Colby Covington Itching to Settle Jorge Masvidal Beef in the Cage

by Aleksandar Urdarevik on May 30, 2020
After leaving American Top Team, a potential fight between Colby Covington and Jorge Masvidal has become a much bigger deal.

Covington’s beefs with former teammates Masvidal and Dustin Poirier led to his split with ATT and owner Dan Lambert.

Now that Covington (15-2 MMA, 10-2 UFC) has parted ways with his longtime gym, a fight with Masvidal (35-13 MMA, 12-6 UFC) is no longer a conflict of interest for ATT.

“Absolutely, I do feel like it needs to be settled in the cage,” Covington said. “But at the same time, if he doesn’t settle it in the cage, it will only be one reason and one person why it didn’t get settled in the cage – and that’ll be because of him. So if he tucks his tail in between his legs and runs away like the good little (expletive) that he is – he knows I’m his daddy, he knows I gave him so many spankings – so if he runs away, fans will know he’s a coward and he’s scared to fight.

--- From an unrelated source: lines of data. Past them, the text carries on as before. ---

import Summits.AnomalousDissipation.AnomalousDissipation.Theorems.SolenoidalFractalHomogenisationLagrangianStepSidebandXResidual
import Summits.AnomalousDissipation.AnomalousDissipation.Theorems.SolenoidalFractalHomogenisationLagrangianStepSidebandXDefectD1
import Summits.AnomalousDissipation.AnomalousDissipation.Theorems.SolenoidalFractalHomogenisationLagrangianStepSidebandXDefectSmall
import Summits.AnomalousDissipation.AnomalousDissipation.Theorems.SolenoidalFractalHomogenisationLagrangianStepSidebandXTail
import Summits.AnomalousDissipation.AnomalousDissipation.Theorems.SolenoidalFractalHomogenisationLagrangianStepSidebandResponseTransversal
import Summits.AnomalousDissipation.AnomalousDissipation.Theorems.SolenoidalFractalHomogenisationLagrangianStepSidebandXEnergyDefs
import HarnessLib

“He doesn’t want to fight the best in the world, and we found out he’s all hype. He’s a 50-50 journeyman. Look at his record. His resume speaks for itself. He’s been knocked out. He’s been tapped out. Back in high school, he dropped out, and when we used to live together, I kicked him out. He’s a little (expletive).”

Covington’s is still primarily focused on a rematch with UFC welterweight champion Kamaru Usman, who stopped him late in Round 5 in a tightly contested battle this past December.

Behind Usman, Masvidal is second on the list. Ideally, Covington wants to make both fights happen.

“Make no mistake about it: I’m fighting ‘Street Judas’ Masvidal. I’m going to fight ‘Marty Fake Newsman,'” Covington said. “It doesn’t matter which order.”

Even if Covington isn't able to squash his beef in the octagon, he plans to stay in South Florida, and he's ready to throw down in the streets should Masdival ever cross his path.

“If we don’t fight in the cage, for sure if I ever see him in the streets. We will fight, and he knows what’s going to happen when that happens,” Covington said.

“Deep down, he knows. He can try and hide it. He can try and make up all these fake lies that he likes to do: ‘Oh he’s crying,’ ‘Oh, he’s this,’ ‘Oh, he didn’t pay my coach.’ They’re some lies. But he’s never said anything about my skills because he knows last time we trained, I put him out cold.”